Van Rensburg et al (2011:36) “A market is an arrangement that brings buyers and sellers into contact.” Bringing sellers and buyers into contact, provides each party to involve themselves in trade, price negotiation is not always possible. If customers notice very high prices, they immediately start to purchase less of that item which will have an impact on the quantity supplied, the quantity demanded and the equilibrium price of the good or of the service that was rendered. A market is known to be a very unpredictable arrangement, as there are variables that could be about a drastic change to the market. These variables include a change in the buyer’s income and preferences, price fluctuations and even natural disasters.

Parkin et al (2013: 53) “The six determinants of demand are the price of related goods, expected future prices, income, expected future income, population and preferences.” On the other hand supply has five main determinants namely “prices of productive resources, prices of related goods produced, expected future prices, the number of suppliers and lastly, technology.” Parkin et al (2013: 57)

When the price of a good decreases, both the buyers and the sellers are affected. The buyer can now afford to get more of the good as it possibly fits into their budget, hence they start demanding more, but the supplier loses out in this case, as they now have to supply way more at a lower rate, and that will increase their revenue much slower. A price increase to the buyer means that they probably cannot afford the good, therefore losing out on ownership, for the sellers it means they lose out on possibly revenue.

BDlive (2015: 1) “Reuters reported that copper dropped more than 6% to below $5500 a tonne.” The drastic decrease in the price of copper had a major impact on the prices of other metals because copper is used in a wide variety of activities. Copper is seen as an omen for the global economy because of its usefulness in a large number of activities. Due to the decrease in the price of copper, the quantity demanded will now also increase because buyers now want more because it is at a lower price, this causes a shift along the demand curve, therefore more has to be produced in order not to encounter a surplus of copper. The sellers can never be happy with this, because it means that they not have to supply more at a much lower price, therefore we have an increase in supply, which means the supply curve will shift to the right. Sellers are thus aware that they wont get as much revenue as they would have, if the price has not gone down.
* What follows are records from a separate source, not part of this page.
import Summits.RiemannHypothesis.RiemannHypothesis.Theorems.IntegerScrewTopBlockPosDefs

/-!
# P-POS kernel certificate, segment file 6/6 — planner sos-theory gen17 (dev; filing by a prover seat)

Each theorem certifies one box `[P0,P1]/DP × [X0,X1]/DX` of the region `φ ∈ [1/32, 21/50]`,
`x ∈ [0, 1/31]` by running the adaptive recursion `certify` of `IntegerScrewTopBlockPosDefs`
INSIDE THE KERNEL (`decide +kernel`); the 48 boxes of the six segment files tile the region
(8 x-strips × 6 dyadic φ-pieces, ≤ 23 cell evaluations per theorem, ≈ 2 s kernel time each).
File 6 also certifies the small-phase strip `0 < φ ≤ 1/32` (`certifyStrip`, 27 evaluations).
Soundness (`certify_sound`, `certifyStrip_sound`) and the assembly live in the `…Sound*` / `…Final`
modules.  Nothing here bears on the truth of RH.
-/

set_option linter.dupNamespace false

namespace Summit.RiemannHypothesis.RiemannHypothesis.Theorems.IntegerScrew.TopBlockPos

set_option maxRecDepth 200000 in
set_option maxHeartbeats 0 in
/-- Kernel: box 40 — `φ ∈ [105216, 184832]/DP`, `x ∈ [96, 112]/DX` (9 cell evaluations). -/
theorem seg40 : certify 40 105216 184832 96 112 = true := by
  decide +kernel

set_option maxRecDepth 200000 in
set_option maxHeartbeats 0 in
/-- Kernel: box 41 — `φ ∈ [184832, 344064]/DP`, `x ∈ [96, 112]/DX` (10 cell evaluations). -/
theorem seg41 : certify 40 184832 344064 96 112 = true := by
  decide +kernel

set_option maxRecDepth 200000 in
set_option maxHeartbeats 0 in
/-- Kernel: box 42 — `φ ∈ [25600, 35552]/DP`, `x ∈ [112, 128]/DX` (23 cell evaluations). -/
theorem seg42 : certify 40 25600 35552 112 128 = true := by
  decide +kernel

set_option maxRecDepth 200000 in
set_option maxHeartbeats 0 in
/-- Kernel: box 43 — `φ ∈ [35552, 45504]/DP`, `x ∈ [112, 128]/DX` (15 cell evaluations). -/
theorem seg43 : certify 40 35552 45504 112 128 = true := by
  decide +kernel

set_option maxRecDepth 200000 in
set_option maxHeartbeats 0 in
/-- Kernel: box 44 — `φ ∈ [45504, 65408]/DP`, `x ∈ [112, 128]/DX` (13 cell evaluations). -/
theorem seg44 : certify 40 45504 65408 112 128 = true := by
  decide +kernel

set_option maxRecDepth 200000 in
set_option maxHeartbeats 0 in
/-- Kernel: box 45 — `φ ∈ [65408, 105216]/DP`, `x ∈ [112, 128]/DX` (11 cell evaluations). -/
theorem seg45 : certify 40 65408 105216 112 128 = true := by
  decide +kernel

set_option maxRecDepth 200000 in
set_option maxHeartbeats 0 in
/-- Kernel: box 46 — `φ ∈ [105216, 184832]/DP`, `x ∈ [112, 128]/DX` (9 cell evaluations). -/
theorem seg46 : certify 40 105216 184832 112 128 = true := by
  decide +kernel

set_option maxRecDepth 200000 in
set_option maxHeartbeats 0 in
/-- Kernel: box 47 — `φ ∈ [184832, 344064]/DP`, `x ∈ [112, 128]/DX` (13 cell evaluations). -/
theorem seg47 : certify 40 184832 344064 112 128 = true := by
  decide +kernel

set_option maxRecDepth 200000 in
set_option maxHeartbeats 0 in
/-- Kernel: the small-phase strip `0 < φ ≤ 1/32`, `x ∈ [0, 128]/DX` (27 strip-cell evaluations). -/
theorem strip0 : certifyStrip 20 0 128 = true := by
  decide +kernel

end Summit.RiemannHypothesis.RiemannHypothesis.Theorems.IntegerScrew.TopBlockPos
import Mathlib
import HarnessLib
import Summits.HubbardSuperconductivity.HubbardSuperconductivity.Theorems.KLProgrammeC4aTwoArcs
import Summits.HubbardSuperconductivity.HubbardSuperconductivity.Theorems.KLProgrammeC4aLoopPeriodization
import Summits.HubbardSuperconductivity.HubbardSuperconductivity.Theorems.KLProgrammeC4aPathRigidity

/-!
# Route `KLProgramme` — crux C4a, S3 brick (B4) «(U1)-ZONE-ASSEMBLY» part 10: THE WHOLE LOOP CIRCLE ON THE TWO GENERIC ARCS — the loop partition of unity SUMMED:
# `∫_arc |∫_{−hi}^{hi}∫_{v₀}^{v₀+2π} w·Y·(K e)′(ē)| dϑ ≤ J·N·max(b_near, ℓ·max(b_far, b_mono))` for a physical loop numerator `Y` and `J` bumps of window length `≤ L`

Cell `gate-hubbard-kl`, seat hubbard-kl-k3c3-p3 (g34; row «implicit-function / monotonicity route for μ(n)»).  Located brick for the (C)-closer lane / the (M4)
assembly of the umklapp first-order ϑ-layer (stub (C) `stub_twoLeg_curvature` of `KLRegimeEngineV17F2`, stmt-HubbardSuperconductivity-20437), memo
HOME/hubbard-kl-k3c3-p3/U1-CAUSTIC-SUP.md §16.

WHY.  `…C4aTwoArcs.twoArcs_integral_le` bounds ONE loop window with an abstract bump `X`.  Here `X_j := Y·χ_j` for a loop numerator `Y` (`C¹` in the loop angle, jointly
continuous, `|Y| ≤ Y₀`, `|∂ᵥY| ≤ Y₁`, `e`-Lipschitz `YL`, `2π`-periodic in the loop angle — the shape the (B3) identification delivers) and a bump family `χ_j`, `j < J`
(`C¹`, `|χ_j| ≤ 1`, `|χ_j′| ≤ B₁`, supports in windows `(φa_j, φb_j)` of length `≤ L` inside `(v₀ − 2π, v₀ + 4π)`, periodisation with shifts `0, ±2π` summing to `1` on
`[v₀, v₀ + 2π]`).  Then: the rows of `X_j` follow (`…C4aLoopPeriodization.abs_mul_bump_le` / `abs_deriv_mul_bump_le` / `tsupport_mul_subset_right`: `X₀ = Y₀`,
`X₁ = Y₁ + Y₀B₁`, `XL = YL`); the window rows at length `φb_j − φa_j ≤ L` follow from the rows at `L` and the per-window bound is monotone in the length (`gcongr`); the
loop-circle integral is the sum of the window integrals (`intervalIntegral_period_eq_sum_windows`, periodicity from `…C4aPathRigidity.levelPoint_add_two_pi` and `hYper`)
at every level `e`, so `F_circle(ϑ) ≤ ∑_j F_j(ϑ)` (finite sum out of the `e`-integral by continuity, triangle inequality) and `∫_arc F_circle ≤ ∑_j ∫_arc F_j ≤ J·N·b(L)`.
* **`loopCircle_twoArcs_integral_le`** (HEADLINE).
Left for the closer after this file: the (B3) identification of `w, Y, K` with the co-moving bubble's first-order jet (and the free IBP of the `∂_φ`-part), the bump family
(any standard `C¹` partition of unity of the circle with `J ≍ 2π/L`, `B₁ ≍ 1/L`), the tangency / Cooper neighbourhoods, the kernel rows (k3c3-p1's bundle).
Sizes binder shape + `FrameOK`/`GeomConstants` + `KlwjCertB`; nothing asserts (C), K3 or superconductivity.
References: FST II CPAM 51 (1998) §3 [cite: FeldmanSalmhoferTrubowitz1998]; BGM 2006 §2.4 [cite: BenfattoGiulianiMastropietro2006].
-/


noncomputable section
/-!
# The weight function of the quasi-adiabatic (spectral-flow) generator

The quasi-adiabatic continuation / spectral flow of Hastings (Phys. Rev. B **69** (2004) 104431,
§II) and Hastings–Wen (Phys. Rev. B **72** (2005) 045141), in the form given by
Bachmann–Michalakis–Nachtergaele–Sims, *Automorphic equivalence within gapped phases of quantum
lattice systems*, Comm. Math. Phys. **309** (2012) 835–871 (BMNS), §2, is generated by
`D = ∫ W_γ(t) e^{itH} H' e^{-itH} dt` (BMNS Corollary 2.8) for an odd weight function
`W_γ ∈ L¹(ℝ)` (BMNS eq. (2.12), Lemma 2.6) built from a real kernel `w_γ` with `∫ w_γ = 1` whose
Fourier transform is supported in `[-γ, γ]` (BMNS Assumption 2.2); the one property of `W_γ` that
drives the exact intertwining `[A - i∫W_γ(t) τ_t([A,H]) dt, P] = 0` across a spectral gap `≥ γ`
(BMNS Proposition 2.4; Bachmann–De Roeck–Fraas CMP **361** (2018) Prop. 4.1, used in
Bachmann–Bols–De Roeck–Fraas CMP **375** (2019) Prop. 2.4) is
`∫ W_γ(t) e^{itν} dt = i/ν` for all `|ν| ≥ γ`.

This file constructs such a weight and PROVES its properties (theorems only, no named facts):

* `qaBump`, `qaSymbol`: a smooth even frequency cut-off `ρ` (`= 1` near `0`, `= 0` for
  `|ξ| ≥ 1/(2π)`) as a Schwartz symbol; `qaKernel = Re 𝓕ρ` the kernel `w = w₁` (real, even,
  Schwartz: `qaKernel_decay`; `∫ w = 1`, `∫ w(t) cos(νt) dt = ρ(ν/2π)`, which vanishes for
  `|ν| ≥ 1`: `integral_qaKernel_mul_cos_eq_zero` — BMNS Assumption 2.2 at `γ = 1`).
* `qaTail t = ∫_{s>t} w`, `qaWeightOne t = sign(t) · qaTail |t|` (`= W₁`, BMNS eq. (2.12)) and the
  scaling `qaWeight γ t = W₁(γt)` (`= W_γ`): odd (`qaWeight_neg`), bounded uniformly in `γ`
  (`abs_qaWeight_le`), integrable with `∫|W_γ| = ‖W₁‖₁/γ` (`integral_abs_qaWeight`, BMNS
  Lemma 2.6 (iii)), with super-polynomially small tails
  `∫_{|t|>T} |W_γ| ≤ 2C_n γ⁻¹ (1+γT)^{-(n+1)}` for every `n` (`integral_abs_qaWeight_tail`).
* The exact Fourier property: `∫ W_γ(t) sin(νt) dt = 1/ν`, `∫ W_γ(t) cos(νt) dt = 0` and
  `∫ W_γ(t) e^{itν} dt = i/ν` for `|ν| ≥ γ > 0` (`integral_qaWeight_mul_sin`,
  `integral_qaWeight_mul_cos`, `integral_qaWeight_mul_cexp`), by integration by parts on
  `(0, ∞)` (`integral_Ioi_qaTail_mul_sin`) and Fourier inversion for the Schwartz symbol.

Design choice (deliberately NOT BMNS's Lemma 2.3): BMNS take for `w_γ` an infinite product of
`sinc²` factors with almost-exponential decay `e^{-(2/7)γt/ln²(γt)}`; here `w₁ = 𝓕ρ` for a
compactly supported smooth `ρ`, which is Schwartz (Mathlib), so all tails are `O(T^{-n})` for every
`n` — exactly what the `O(L^{-∞})` locality estimates of the generator require — at a fraction of
the special-function cost. The explicit BMNS decay rates are not reproduced.

## References

* S. Bachmann, S. Michalakis, B. Nachtergaele, R. Sims, Comm. Math. Phys. **309** (2012) 835–871,
  §2: Assumption 2.2, Proposition 2.4, eq. (2.12), Lemma 2.6, Corollary 2.8.
  [BachmannMichalakisNachtergaeleSimsCMP2012]
* M. B. Hastings, Phys. Rev. B **69** (2004) 104431, §II. [HastingsPRB2004]
* M. B. Hastings, X.-G. Wen, Phys. Rev. B **72** (2005) 045141. [HastingsWen2005]
* S. Bachmann, A. Bols, W. De Roeck, M. Fraas, Comm. Math. Phys. **375** (2019) 1249, Prop. 2.4
  (the map `𝓘` in the proof of local charge fluctuations). [BachmannEtAl2019]
* Mathlib: `ContDiffBump`, `HasCompactSupport.toSchwartzMap`, `SchwartzMap.decay`,
  `Real.fourierInv_eq_fourier_neg`, `Continuous.fourierInv_fourier_eq` (via the tree's
  `Literature.Analysis.FunctionSpaces.fourierInv_fourier_schwartz_apply`), `integral_comp_abs`,
  `integral_Ioi_of_hasDerivAt_of_tendsto'`, `Measure.integral_comp_mul_left`,
  `integral_comp_mul_left_Ioi`.
-/

noncomputable section

open Real Complex Set Filter MeasureTheory SchwartzMap
open Literature.Analysis.FunctionSpaces
open scoped Topology FourierTransform ContDiff ComplexConjugate

namespace Literature.MathematicalPhysics.QuantumLattice

/-- The frequency cut-off `ρ`: a smooth even bump on `ℝ`, `ρ = 1` on `|ξ| ≤ 1/(4π)`, `ρ = 0` on
`|ξ| ≥ 1/(2π)`, `0 ≤ ρ ≤ 1`. [folklore] -/
def qaBump : ContDiffBump (0 : ℝ) where
  rIn := 1 / (4 * π)
  rOut := 1 / (2 * π)
  rIn_pos := by positivity
  rIn_lt_rOut := by
    rw [one_div_lt_one_div (by positivity) (by positivity)]
    nlinarith [Real.pi_pos]

/-- The cut-off as a complex-valued function. [folklore] -/
def qaBumpC (ξ : ℝ) : ℂ := (qaBump ξ : ℂ)

/-- The complex cut-off is smooth. [folklore] -/
theorem contDiff_qaBumpC : ContDiff ℝ ∞ qaBumpC :=
  ofRealCLM.contDiff.comp qaBump.contDiff

/-- The complex cut-off has compact support. [folklore] -/
theorem hasCompactSupport_qaBumpC : HasCompactSupport qaBumpC :=
  qaBump.hasCompactSupport.comp_left (g := fun x : ℝ => (x : ℂ)) (by simp)

/-- The cut-off as a Schwartz symbol. [folklore] -/
def qaSymbol : 𝓢(ℝ, ℂ) := hasCompactSupport_qaBumpC.toSchwartzMap contDiff_qaBumpC

/-- Values of the Schwartz symbol. [folklore] -/
@[simp] theorem qaSymbol_apply (ξ : ℝ) : qaSymbol ξ = (qaBump ξ : ℂ) := rfl

/-- The cut-off is even. [folklore] -/
theorem qaBump_neg (ξ : ℝ) : qaBump (-ξ) = qaBump ξ := qaBump.neg ξ

/-- The cut-off equals `1` at the origin. [folklore] -/
theorem qaBump_zero : qaBump 0 = 1 :=
  qaBump.one_of_mem_closedBall (by simp [qaBump.rIn_pos.le])

/-- The cut-off vanishes for `|ξ| ≥ 1/(2π)`. [folklore] -/
theorem qaBump_eq_zero {ξ : ℝ} (h : 1 / (2 * π) ≤ |ξ|) : qaBump ξ = 0 :=
  qaBump.zero_of_le_dist (by simpa [qaBump] using h)

/-- The kernel `w = Re 𝓕ρ`. [folklore] -/
def qaKernel (t : ℝ) : ℝ := (𝓕 (qaSymbol : ℝ → ℂ) t).re

/-- Complex conjugation of a Fourier integral on `ℝ`: `conj (𝓕 f t) = 𝓕⁻ (conj ∘ f) t`.
[folklore] -/
theorem conj_fourier_real (f : ℝ → ℂ) (t : ℝ) :
    conj (𝓕 f t) = 𝓕⁻ (fun v => conj (f v)) t := by
  rw [Real.fourier_real_eq_integral_exp_smul, fourierInv_real_eq_integral_exp_smul,
    ← integral_conj]
  refine congrArg (fun F : ℝ → ℂ => ∫ v, F v) (funext fun v => ?_)
  simp only [smul_eq_mul, map_mul, ← Complex.exp_conj, conj_ofReal, conj_I, mul_neg]
  congr 2
  push_cast
  ring

/-- `𝓕ρ` is even. [folklore] -/
theorem fourier_qaSymbol_neg (t : ℝ) :
    𝓕 (qaSymbol : ℝ → ℂ) (-t) = 𝓕 (qaSymbol : ℝ → ℂ) t := by
  rw [← Real.fourierInv_eq_fourier_neg, Real.fourierInv_eq_fourier_comp_neg]
  refine congrArg (fun F : ℝ → ℂ => 𝓕 F t) (funext fun v => ?_)
  simp [qaBump_neg]

/-- `𝓕ρ` is real: `conj (𝓕ρ t) = 𝓕ρ t`. [folklore] -/
theorem conj_fourier_qaSymbol (t : ℝ) :
    conj (𝓕 (qaSymbol : ℝ → ℂ) t) = 𝓕 (qaSymbol : ℝ → ℂ) t := by
  rw [conj_fourier_real, Real.fourierInv_eq_fourier_neg, ← fourier_qaSymbol_neg t]
  refine congrArg (fun F : ℝ → ℂ => 𝓕 F (-t)) (funext fun v => ?_)
  simp

/-- `𝓕ρ = w` (as a complex number). [folklore] -/
theorem fourier_qaSymbol_eq (t : ℝ) : 𝓕 (qaSymbol : ℝ → ℂ) t = (qaKernel t : ℂ) := by
  rw [qaKernel]
  exact (Complex.conj_eq_iff_re.1 (conj_fourier_qaSymbol t)).symm

/-- The kernel is even. [folklore] -/
theorem qaKernel_neg (t : ℝ) : qaKernel (-t) = qaKernel t := by
  rw [qaKernel, qaKernel, fourier_qaSymbol_neg]

/-- The kernel is continuous. [folklore] -/
theorem continuous_qaKernel : Continuous qaKernel :=
  Complex.continuous_re.comp (continuous_fourier_schwartz qaSymbol)

/-- The kernel is integrable. [folklore] -/
theorem integrable_qaKernel : Integrable qaKernel := by
  have h := (integrable_fourier_schwartz qaSymbol).re
  exact h

/-- `|w t| = ‖𝓕ρ t‖`. [folklore] -/
theorem abs_qaKernel_eq (t : ℝ) : |qaKernel t| = ‖𝓕 (qaSymbol : ℝ → ℂ) t‖ := by
  rw [fourier_qaSymbol_eq, Complex.norm_real, Real.norm_eq_abs]

/-- **Rapid decay of the kernel**: `(1 + |t|)^k |w(t)| ≤ C_k` (the Fourier transform of a Schwartz
function is Schwartz). [folklore] -/
theorem qaKernel_decay (k : ℕ) : ∃ C : ℝ, 0 < C ∧ ∀ t : ℝ, (1 + |t|) ^ k * |qaKernel t| ≤ C := by
  set g : 𝓢(ℝ, ℂ) := 𝓕 qaSymbol with hg
  obtain ⟨C₀, hC₀, h₀⟩ := g.decay 0 0
  obtain ⟨C₁, hC₁, h₁⟩ := g.decay k 0
  refine ⟨2 ^ k * (C₀ + C₁), by positivity, fun t => ?_⟩
  have e : ∀ x : ℝ, ‖iteratedFDeriv ℝ 0 (⇑g) x‖ = |qaKernel x| := fun x => by
    rw [norm_iteratedFDeriv_zero, abs_qaKernel_eq, hg, SchwartzMap.fourier_coe]
  have h₀' : |qaKernel t| ≤ C₀ := by simpa [e] using h₀ t
  have h₁' : |t| ^ k * |qaKernel t| ≤ C₁ := by simpa [e, Real.norm_eq_abs] using h₁ t
  have hk : (1 + |t|) ^ k ≤ 2 ^ k * (1 + |t| ^ k) := by
    rcases le_total |t| 1 with h | h
    · calc (1 + |t|) ^ k ≤ (1 + 1) ^ k := by gcongr
        _ = 2 ^ k * 1 := by norm_num
        _ ≤ 2 ^ k * (1 + |t| ^ k) := by gcongr; linarith [pow_nonneg (abs_nonneg t) k]
    · calc (1 + |t|) ^ k ≤ (|t| + |t|) ^ k := by gcongr
        _ = 2 ^ k * |t| ^ k := by rw [← two_mul, mul_pow]
        _ ≤ 2 ^ k * (1 + |t| ^ k) := by gcongr; linarith
  calc (1 + |t|) ^ k * |qaKernel t| ≤ 2 ^ k * (1 + |t| ^ k) * |qaKernel t| := by
        gcongr
    _ = 2 ^ k * (|qaKernel t| + |t| ^ k * |qaKernel t|) := by ring
    _ ≤ 2 ^ k * (C₀ + C₁) := by gcongr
The market has now moved to a new equilibrium. (Figure 1)

According to BDlive (2015:1) “Copper’s fall suggests further deflationary pressures could be building up.” This does not look for global economic growth, because copper is a fundamental raw material for a lot of products. It seems as though the expected future price of copper will still be decreasing, which means it has an effect on the demand and because other manufactures use it when producing good, it influences supply because it is a productive resource. The market thus experiences a decrease in demand because the expected future price will decrease even more, therefore the opportunity cost of buying the good today is relatively high to what it is expected to be, thus a shift to the left of the original demand curve. The market will also experience an increase in supply because the lowest price at which produces are will to sell at decreases, thus a shift to the right of the original supply curve. (Figure 2)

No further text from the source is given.